Thomas W Shinder, M.D.
Site: www.isaserver.org
Blog: http://spaces.msn.com/members/drisa/
Book: http://tinyurl.com/3xqb7
MVP -- ISA Firewalls

 

> -----Original Message-----
> From: Quillman Shawn (RBNA/CSA1) * 
> [mailto:Shawn.Quillman@xxxxxxxxxxxx] 
> Sent: Friday, September 23, 2005 11:09 AM
> To: [ISAserver.org Discussion List]
> Subject: [isalist] RE: OT: DNS Question
> 
> http://www.ISAserver.org
> 
> 
> Keep in mind that in general DNS round-robin gets flaky at the
> application level since it's up to the application to determine how it
> handles resolution responses.  If the app don't know 
> round-robin you'll
> get incosistent results at best, and you know how many 
> developers are in
> tune with networking theories and security...
> 
> For example:
> host1.blah.com.       IN      A       192.168.0.1
> host1.blah.com.       IN      A       192.168.0.2
> 
> Query 1 for host1.blah.com returns:
> 192.168.0.1,192.168.0.2
> 
> Query 2 for host1.blah.com returns:
> 192.168.0.2,192.168.0.1
> 
> Query 3 returns
> 192.168.0.1,192.168.0.2
> 
> Etc.
> 
> Say 192.168.0.1 goes down, a client's resolver caches that 
> response, AND
> the app don't know round-robin.  Regardless of the state of 
> 192.168.0.2,
> the client's hosed until either 192.168.0.1 comes back up or 
> the TTL on
> the record lapses.
> 
> RR has certainly been around long enough.  In most cases, in my
> experience anyway, it's only been useful to make sure that at 
> least some
> people don't lose access.  I'd agree that you're relatively 
> safe in the
> mail world since mail's such a commodity service and is so in bed with
> DNS, but definitely play with it first :)  And maybe keep low TTL's on
> the RR records.  You can always then go in and whack the one record
> whose host is down if necessary to force all responses to 
> resolve to the
> host that's up.
> 
> >-----
> >Robert Bosch Corporation
> >Technical Systems Analyst (RBNA/CSA1)
> >Corporate Sales Reporting Systems
> >38000 Hills Tech Drive - Farmington Hills, MI 48331 - USA
> >phone: 1 (248) 553-1164    fax: 1 (248) 848-6969
> >shawn.quillman@xxxxxxxxxxxx
> >http://www.bosch.us
> 
> -----Original Message-----
> From: Steve Moffat [mailto:steve@xxxxxxxxxx] 

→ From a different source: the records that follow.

import Literature.MathematicalPhysics.QuantumFieldTheory.Balaban1983to89.B9Eq375Composition

/-!
# `Balaban1983to89.B9Eq372Operator` — B9, p. 405: the word «OPERATOR» in «It is a local, bounded operator satisfying the bound (3.72)»,
# «The operator V₁ satisfies (3.73)» and «where the operators F_{2,k}(A), V₂(A) satisfy the bounds (3.72), (3.73)» MADE HONEST for the
# four objects typed pointwise in `B9Eq371Composition` ((3.71): `F₁`, `V₁`) and `B9Eq375Composition` ((3.75): `F₂`, `V₂`): ℂ-LINEARITY in
# the argument `A′`, the four maps as (continuous) linear operators on the space of vector fields, (3.71)/(3.75) as OPERATOR IDENTITIES,
# and «bounded» as OPERATOR-NORM bounds for the sup norm (3.39) on a finite lattice, with explicit constants — general transport size `ρ`
# and the printed scale (3.37); v1.1
# (v1 = p192240; v1.1 docstring only: the operator of (3.71) is `D*_UD_U` = `lapDD` — v1's docstrings misnamed it `D_UR(U)D*_U`,
# which is the operator of (3.76); no declaration, statement or proof changed)

CITATION HEADER (lean-in-tree rule).  Audit cell `pub-balaban`, surge node-prover lineage pv27 (B9 pp. 390–392, 396–397, 404–405),
unit `b2b-balaban-pv27-g19` (journal CLAIM l.58192, node B9-EQ372-OPERATOR; third node of the seat, after B9-EQ375-COMPOSITION =
`B9Eq375Composition` (p191250/p191719) — the only import; it re-exports `B9Eq371Composition` (p190758, unit `…-g17`) — and B9-EQ375-LOCALITY =
`B9Eq375Locality` (p191610/p191722), not imported).  Source: T. Bałaban, *Propagators for lattice gauge theories in a background field*,
Commun. Math. Phys. **99** (1985) 389–434 [Balaban1985BackgroundPropagators] (cell paper B9; journal page = PDF page + 388), p. 405
[PDF 17] ((3.71)–(3.75) and the three «operator» sentences), with (3.37) p. 396 [PDF 8], (3.39) p. 397 [PDF 9] and the norm remark of
p. 390 [PDF 2], quoted from the page renders `b2b-balaban-ref1/pages/1985-cmp99-background-propagators/…-p002-x2.png`, `…-p008-x2.png`,
`…-p009-x2.png`, `…-p017-x2.png` READ AS IMAGES by this seat (2026-08-19).  The verbatim transcriptions of (3.71) and (3.75) are in the
headers of `B9Eq371Composition` and `B9Eq375Composition` (imported BY NAME); they are not repeated here.

HONEST FRAMING (cell charter, verbatim in substance).  The cell audits Bałaban's papers; discharging its end statements would
make Bałaban's ultraviolet stability theorem unconditional inside this package — a constructive-QFT statement; it is NOT the
continuum limit and NOT the Clay problem.  THIS FILE DISCHARGES NOTHING of the series: it is linear-algebra bookkeeping on the
lineage's lattice carrier (`B9Eq39Adjoint`: `R W X = WXW⁻¹`, `covD = D¹ = ηD`, `covDstar = D¹*`, `curl`, `prodCfg U η A = (b ↦ e^{iηA(b)}·U(b))`),
consuming BY NAME the pointwise closed forms and estimates of `B9Eq371Composition` (`lapDD`, `sBracket`, `curlE₁`, `curlE₂`, `fRem`,
`F₁op`, `V₁op`, `lapDD_prodCfg`, `norm_F₁op_le`, `norm_V₁op_le`, `norm_F₁op_le_printed`, `norm_V₁op_le_printed`, `norm_R_le_sq`) and of
`B9Eq375Composition` (`gradDiv`, `sBracket₂`, `divE₁`, `divE₂`, `fRem₂`, `F₂op`, `V₂op`, `gradDiv_prodCfg`, `norm_F₂op_le`, `norm_V₂op_le`,
`norm_F₂op_le_printed`, `norm_V₂op_le_printed`), the additivity/homogeneity lemmas of `B9Eq39Adjoint` (`R_add`, `R_smul`, `covD_add`,
`covD_smul`, `covDstar_add`, `covDstar_smul`, `curl_smul`) and of `B9Eq310Hermitian` (`curl_add`, in the import cone), `B9Eq370Expansion.conjRem`, the commutator `ad` of `Beta.BackgroundVertices`
(`ad_add_right`, `ad_smul_right`), `B9Eq369Product.prodCfg_zero`, and Mathlib's `LinearMap`/`ContinuousLinearMap`/operator norm.  Value =
kernel certificate that the four maps `A′ ↦ F₁(A)A′, V₁(A)A′, F₂(A)A′, V₂(A)A′` ARE linear operators (the pointwise files never say so),
that (3.71)/(3.75) hold as identities between operators, and that the printed pointwise bounds (3.72)/(3.73) integrate to operator-norm
bounds `‖F(A)‖ ≤ C_F(d, η, ρ, |A|)`, `‖V(A)‖ ≤ C_V(d, η, ρ, |A|, |∇A|)` on the sup-normed space of vector fields over a finite lattice, with
the constants written out.  NOT summit progress.

ABSOLUTE RULE.  No internally-minted statement enters as a cited fact.  Every declaration below is PROVED (tags `[folklore]`);
the `[cite: …]` tags document WHICH PRINTED CLAUSE a definition or a proved statement transcribes — the proofs are ours, the
print is not used as a hypothesis anywhere.  The regularity input (3.37) enters the four `_printed` corollaries as HYPOTHESES on
the exponent field (`‖A(b)‖ ≤ a ≤ α₁(L^jη)⁻¹`, `‖(D¹A)‖ ≤ g ≤ η·α₁(L^jη)⁻²`) with `α₁ ≥ 0`, `L ≥ 1`, `η > 0`, `j` as binders.

LETTERS AND NORMALISATION (as `B9Eq371Composition`/`B9Eq375Composition`): `A` = exponent field of `U′ = e^{iηA}U`, `A′` = the argument;
`D¹ = covD = ηD`, `D¹* = covDstar = ηD*`; every operator is `η²` × the printed one (so the printed `O(1)α₁²(L^jη)⁻²` of (3.72) appears as
`O(1)α₁²L^{−2j}`).  THE SPACE: vector fields `A′ : ι → S → 𝔸` (direction, initial site of the bond) with the Pi sup norm, which for
finite `ι`, `S` is the print's `|A′| = max_μ sup_x |A′_μ(x)|` of (3.39); the gradient seminorm `|∇A′| = max_{μ,ν} sup_x |(D_μA′_ν)(x)|` of
(3.39) is, in the `η`-normalisation, dominated by `(ρ² + 1)|A′|` (`norm_covD_le_pi`), which is how it is absorbed in the operator-norm
form of (3.73).

WHAT IS IN PRINT («…» verbatim from the renders).  p. 405 [PDF 17], between (3.71) and (3.74): «The operator F_{1,k} is defined
similarly to F′_{1,k} by taking the remainder of the expansion R(U′) = exp ηiad_A = 1 + ηiad_A + ⋯ in the expressions above. It is a
local, bounded operator satisfying the bound |(F_{1,k}(A)A′)_μ(x)| ≤ O(1)|A|²|A′| ≤ O(1)α₁²(L^jη)⁻²|A′|, b ∈ Ω_j (3.72) with the same
norms |A|, |A′| determined by the set st(b) as in (3.69). The operator V₁ satisfies |(V₁(A)A′)(b)| ≤ O(1)(|A||∇A′| + |∇A||A′| + |A|²|A′|)
≤ O(1)α₁((L^jη)⁻¹|∇A′| + (L^jη)⁻²|A′|), b ∈ Ω_j, (3.73) with the same conditions on norms as above. The derivatives are, of course, the
covariant derivatives defined by U. The constant O(1) is an absolute constant depending on d only.»; after (3.75): «where the
operators F_{2,k}(A), V₂(A) satisfy the bounds (3.72), (3.73).»  (3.39), p. 397: «|A| = max_μ sup_x |A_μ(x)|, |∇A| = max_{μ,ν} sup_x
|(D_μA_ν)(x)|»; (3.37), p. 396: «|A′| < α₁(L^jη)⁻¹, |∇^η_U A′| < α₁(L^jη)⁻² on Ω_j, j = 0, …, k;»; p. 390: «Let us remark only that in
this paper a norm |X| of a N × N matrix means the Hilbert–Schmidt norm: |X|² = tr X*X.»  READING.  «operator» = the map `A′ ↦ (b ↦
(F_{1,k}(A)A′)(b))` (resp. `V₁(A)`, `F_{2,k}(A)`, `V₂(A)`) on 𝔤^c-valued vector fields, `A` (hence `U′U`) FIXED; the print uses, but never
states, that these maps are LINEAR in `A′` ((3.71)/(3.75) are expansions of the linear operators `D*_{U′U}D_{U′U}`,
`D_{U′U}D*_{U′U}` in `A`, so every term is linear in `A′` by construction); «bounded» = the displayed sup-norm inequalities.  This file
proves the linearity from the typed closed forms (it is not definitionally visible: `fRem`, `fRem₂` contain `e^{iηA}A′e^{−iηA} − A′ −
iη[A, A′]` and products of transports of `U′U`), packages the maps as elements of `End_ℂ` and — on a finite lattice — of the normed
algebra of bounded operators, and turns the pointwise bounds into operator-norm bounds.

WHAT THIS FILE PROVES.  MODEL (as in the lineage leaves): `𝔸` a complete normed ℂ-algebra; sites `S`, directions `ι`; shifts
`T ν : S ≃ S` (NO commutation assumed), background `U : ι → S → 𝔸ˣ` (ARBITRARY units), `A`, `A′`, `B′ : ι → S → 𝔸`, `c : ℂ`.
* §1 LINEARITY IN `A′`, pointwise at every bond (no finiteness except `[Fintype ι]` where `Σ_ν` occurs): `conjRem_add_right`,
  `conjRem_smul_right` (`X ↦ e^bXe^{−b} − X − [b, X]`), `curl_add_fun`, `curl_smul_fun` (`curl_add` is `B9Eq310Hermitian.curl_add`, used BY NAME); family (3.71): **`sBracket_add/_smul`**,
  `curlE₁_add/_smul`, `curlE₂_add/_smul` (+ `_fun`), **`fRem_add/_smul`**, **`F₁op_add/_smul`**, **`V₁op_add/_smul`**, `lapDD_add/_smul`,
  **`V₁op_eq_lapDD_sub`** (`V₁(A)A′ = D*_UD_UA′ − D*_{U′U}D_{U′U}A′`, (3.71) solved for `V₁`); family (3.75): `divE₁_add/_smul`,
  `divE₂_add/_smul` (+ `_fun`), **`sBracket₂_add/_smul`**, **`fRem₂_add/_smul`**, **`F₂op_add/_smul`**, **`V₂op_add/_smul`**, `gradDiv_add/_smul`,
  **`V₂op_eq_gradDiv_sub`**.
* §2 THE OPERATORS as ℂ-linear maps of `ι → S → 𝔸` (`[Fintype ι]`): **`lapDDlin`** (`D*_UD_U` of (3.71), i.e. `lapDD`), **`gradDivlin`**
  (`D_UD*_U` of (3.75)), **`F₁lin`**, **`V₁lin`**, **`F₂lin`**, **`V₂lin`** (+ `_apply`); **`lapDDlin_prodCfg`** — (3.71) as an identity in
  `End_ℂ`: `lapDDlin(U′U) = lapDDlin(U) − V₁lin(A)`; **`gradDivlin_prodCfg`** — (3.75) likewise; `V₁lin_eq_sub`, `V₂lin_eq_sub` (the
  perturbations ARE the differences of the unperturbed and perturbed operators).
* §3 CONTINUITY AND THE BOUNDED-OPERATOR PACKAGING (product topology; `[Fintype ι]`): `continuous_sBracket`, `continuous_curlE₁/₂`,
  `continuous_fRem`, `continuous_F₁op_apply`, `continuous_V₁op_apply`, `continuous_lapDD_apply`, their (3.75) analogues, `continuous_F₁op`,
  …, `continuous_gradDiv`; the continuous linear operators **`lapDDL`**, **`gradDivL`**, **`F₁L`**, **`V₁L`**, **`F₂L`**, **`V₂L`** (+ `_apply`),
  **`lapDDL_prodCfg`**, **`gradDivL_prodCfg`** ((3.71)/(3.75) between continuous operators), `V₂L_zero` (`V₂(0) = 0`, via `prodCfg_zero`).
* §4 «BOUNDED»: OPERATOR NORMS (`[Fintype ι] [Fintype S]`, sup norm (3.39); transport size `‖U(b)‖, ‖U(b)⁻¹‖ ≤ ρ`, `ρ ≥ 1`, uniform as
  in (3.35); `‖A(b)‖ ≤ a`, `‖(D¹_κA_τ)(z)‖ ≤ g`, `a, g ≥ 0`; `s = ηρ²a`, `d = |ι|`): `norm_apply_le_pi`, **`norm_covD_le_pi`** (`‖(D¹_κA′_τ)(z)‖ ≤
  (ρ² + 1)‖A′‖`), `pi_norm_le_of_forall₂`; the constants **`CF c d η ρ a`** `= d·c·ρ⁴s²e^{2s}(3 + 2s + s²e^{2s})` (`c = 8` for `F₁`, `4` for
  `F₂`), **`CV₁`** `= d·η((8ρ² + 4)a(ρ² + 1) + 2ρ²(1 + ρ²)g) + CF 8`, **`CV₂`** `= d·η((4ρ⁴ + 2ρ² + 2)a(ρ² + 1) + 2ρ²(1 + ρ² + ρ⁴)g) + CF 4`
  (`_nonneg`); (3.72) as operator bounds: **`norm_F₁L_apply_le`**/**`opNorm_F₁L_le`** (`‖F₁(A)A′‖ ≤ CF 8·‖A′‖`, `‖F₁(A)‖ ≤ CF 8 d η ρ a`),
  **`norm_F₂L_apply_le`**/**`opNorm_F₂L_le`** (`CF 4`); (3.73) as operator bounds: **`norm_V₁L_apply_le`**/**`opNorm_V₁L_le`** (`‖V₁(A)‖ ≤ CV₁ d η
  ρ a g`), **`norm_V₂L_apply_le`**/**`opNorm_V₂L_le`** (`CV₂`) — the printed `|A||∇A′|` term absorbed by `|∇A′| ≤ (ρ² + 1)|A′|`; at the
  PRINTED SCALE (`ρ = 1`, (3.37) on `A`): **`opNorm_F₁L_le_printed`** `‖F₁(A)‖ ≤ d·8e^{2α₁}(3 + 2α₁ + α₁²e^{2α₁})·α₁²·L^{−2j}` and
  **`opNorm_F₂L_le_printed`** (`4` for `8`) — (3.72), second inequality, in operator norm (×`η²`); **`opNorm_V₁L_le_printed`** `‖V₁(A)‖ ≤
  d·4α₁·[6L^{−j} + (1 + 2α₁e^{2α₁}(3 + 2α₁ + α₁²e^{2α₁}))L^{−2j}]`, **`opNorm_V₂L_le_printed`** `‖V₂(A)‖ ≤ d·α₁·[16L^{−j} + (6 + 4α₁e^{2α₁}(3 +
  2α₁ + α₁²e^{2α₁}))L^{−2j}]` — (3.73), second inequality with `|∇A′| ≤ 2|A′|` (×`η²`; the printed mixed form, which keeps `|∇A′|`, is the
  pointwise theorem `norm_V₁op_le_printed`/`norm_V₂op_le_printed` of the imported files).
* §5 SANITY (`example`s): additivity of `V₂L`; (3.71) applied to a vector field through `lapDDL_prodCfg`; the operator-norm bound
  consumed as `‖F₂(A)A′‖ ≤ ‖F₂(A)‖‖A′‖ ≤ CF 4·‖A′‖` (`ContinuousLinearMap.le_of_opNorm_le`); `V₂(0) = 0`.

RELATED IN THE TREE, NOT DUPLICATED (searched 2026-08-19: MODULE-MAP rows B9/B12/Beta; `grep -rn "→L\[ℂ\]\|→ₗ\[ℂ\]\|opNorm\|lapDD\|gradDiv"
Balaban1983to89/`): `B9Eq371Composition`/`B9Eq375Composition` type `F₁, V₁, F₂, V₂` as bare functions of `(A, A′)` and prove (3.72)/(3.73)
POINTWISE with uniform sups — linearity in `A′`, the operator packaging and operator norms are listed nowhere; `B9Eq372Locality`/
`B9Eq375Locality` prove the locality clause (dependence sets) — orthogonal to this file and not imported; `B9Eq39Adjoint` uses `𝔸 →ₗ[ℂ] ℂ`
only for the trace functional.  No file of the directory puts a B9 §3 operator into `End_ℂ`/`→L[ℂ]` or bounds an operator norm of one.

NOT PROVED HERE, NOT CLAIMED: the domain geometry `b ∈ Ω_j` and the scale map `j(b)` (the scale-`j` constants are binders, uniform
over the lattice: the operator-norm statements are GLOBAL-sup statements, the print's are local to `Ω_j`); infinite lattices (the operator
norm needs `[Fintype S]`; §§1–3 do not); the weighted `L²`/Hilbert–Schmidt operator norms of B9 §1 (p. 392; cell DIVERGENCE D-1) — only the
sup norm (3.39) is treated; sharpness of any constant; the locality clause (see `B9Eq372Locality`, `B9Eq375Locality`); (3.76)/(3.68)
(`P(U′U)`, `P′(A)`, `P₁(A)`) and after.  Records: GAPS C-pv27-77 (modelling divergences as in D-pv27.10; no new divergence).  NOT summit
progress.
-/

noncomputable section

> Sent: Friday, September 23, 2005 11:41 AM
> To: [ISAserver.org Discussion List]
> Subject: [isalist] RE: OT: DNS Question
> 
> http://www.ISAserver.org
> 
> Cool...thats what I thought
> 
> Thanks 
> 
> -----Original Message-----
> From: Thomas W Shinder [mailto:tshinder@xxxxxxxxxxx] 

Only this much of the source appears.